Kléber

Personal information
- Full name: Kléber Guerra Marques
- Date of birth: 21 February 1970 (age 55)
- Place of birth: Buriti Alegre, Brazil
- Height: 1.87 m (6 ft 1+1⁄2 in)
- Position(s): Goalkeeper

Youth career
- Goiás

Senior career*
- Years: Team / Apps / (Gls)
- 1991–1998: Goiás
- 1998–2000: Atlético Mineiro / 13 / (0)
- 2001–2002: Botafogo / 3 / (0)
- 2002–2005: Fluminense / 104 / (1)
- 2006: Coritiba / 13 / (0)

= Kléber (footballer, born 1970) =

Brazilian footballer

Kléber Guerra Marques (born 21 February 1970), known as just Kléber, is a former Brazilian footballer.

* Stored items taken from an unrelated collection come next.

import Mathlib.Analysis.Convolution
import Mathlib.Analysis.Calculus.BumpFunction.Convolution
import Mathlib.Analysis.Calculus.BumpFunction.FiniteDimension
import Literature.Geometry.Lorentzian.WeakSolutionChart
import Literature.Geometry.Lorentzian.InverseMeanCurvatureFlowSemicontinuity
import HarnessLib

/-!
# Green's first identity against Lipschitz test functions:
# `∫_X w Δ_h f dμ_h = −∫_X h⁻¹(dw, df) dμ_h` for `w` locally Lipschitz with compact support

`GreenIdentityCompactSupport.lean` proves Green's first identity
`∫ w Δ_h f dμ_h = −∫ h⁻¹(dw, df) dμ_h` for `w ∈ C¹_c` and `f ∈ C²` on a Riemannian manifold
without boundary. The variational theory of the inverse mean curvature flow (Huisken–Ilmanen,
J. Differential Geom. 59 (2001), §§1–3) tests smooth (regularised) solutions against competitors
which are only *locally Lipschitz* — e.g. the proof of the Smooth Flow Lemma 2.3 and of the
elliptic regularisation, Thm. 3.1, integrate `div(∇u/|∇u|)` resp. `div(∇u/√(|∇u|² + ε²))` against
`v − u` with `v ∈ C^{0,1}_loc` — so the identity is needed for `w` locally Lipschitz (for the
Riemannian distance, `IsLocLipschitzOn` of `InverseMeanCurvatureFlow.lean`) with compact support,
the differential `dw` being defined `μ_h`-a.e. (Rademacher). This file proves it
(`integral_mul_dalembertian_eq_neg_integral_innerDual_of_isLocLipschitzOn`) by approximation:

* on `ℝⁿ`: a locally Lipschitz function with compact support is Lipschitz
  (`exists_lipschitzWith_of_locallyLipschitz_of_hasCompactSupport`); mollification by normalised
  bumps keeps the Lipschitz constant, localises the support and converges uniformly
  (`lipschitzWith_normed_convolution`, `exists_contDiff_lipschitzWith_tendstoUniformly`);
* in a chart: the zero extension of the pulled-back mollifications are `C¹_c` functions on `X`
  (`contMDiff_indicator_comp_extChartAt`, `WeakSolutionChart.lean`) to which the `C¹` identity
  applies; the left-hand sides converge by uniform convergence, the right-hand sides by the
  weak-* convergence of gradients of equi-Lipschitz functions
  (`tendsto_integral_sum_mul_fderiv`, `InverseMeanCurvatureFlowWeakGradient.lean`) applied to the
  chart expression of `∫ h⁻¹(dw, df) dμ_h` (`integral_innerDual_eq_integral_chart`);
* globally: a smooth partition of unity on `tsupport w` and the a.e. Leibniz rule.

Everything is proved; there are no definitions and no named facts.

## References

* G. Huisken, T. Ilmanen, *The inverse mean curvature flow and the Riemannian Penrose
  inequality*, J. Differential Geom. 59 (2001) 353–437: proof of Lemma 2.3 and of Thm. 3.1
  (integration by parts against Lipschitz competitors).
* J. M. Lee, *Introduction to Riemannian Manifolds*, 2nd ed., Springer 2018, Problem 2-23 (a).
* L. C. Evans, R. F. Gariepy, *Measure theory and fine properties of functions*, CRC 1992, §4.2
  (mollification of Lipschitz functions), §6.2.
-/

noncomputable section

Born in Buriti Alegre, Goiás, Kléber started his career at state capital Goiânia, which he made his national league debut in 1991 Campeonato Brasileiro Série A season. He followed the club relegated to Campeonato Brasileiro Série B at the end of 1993 season. Since returned to the top division in 1996 season, he was the first choice. In 1998 season, he lost his starting place to Ricardo Pinto. In mid-1998, he left for Atlético Mineiro.

In 2001, he left for Botafogo, he played 4 out 6 matches of 2002 Copa do Brasil before left for city rival Fluminense. He was the first choice keeper, ahead Murilo. He lost the starting place in 2004 season to Fernando Henrique but regained the place in 2005 season.

In 2006 season he left for Série B side Coritiba, as understudy of Artur. After the season, he retired. He then became a personal manager for the footballer and one of partner of KGM SPORTS (former Fair Play Sports) in 2007. He was the first client of Fair Play Sports which found by FIFA licensed agent Daniel de Paiva in 2003.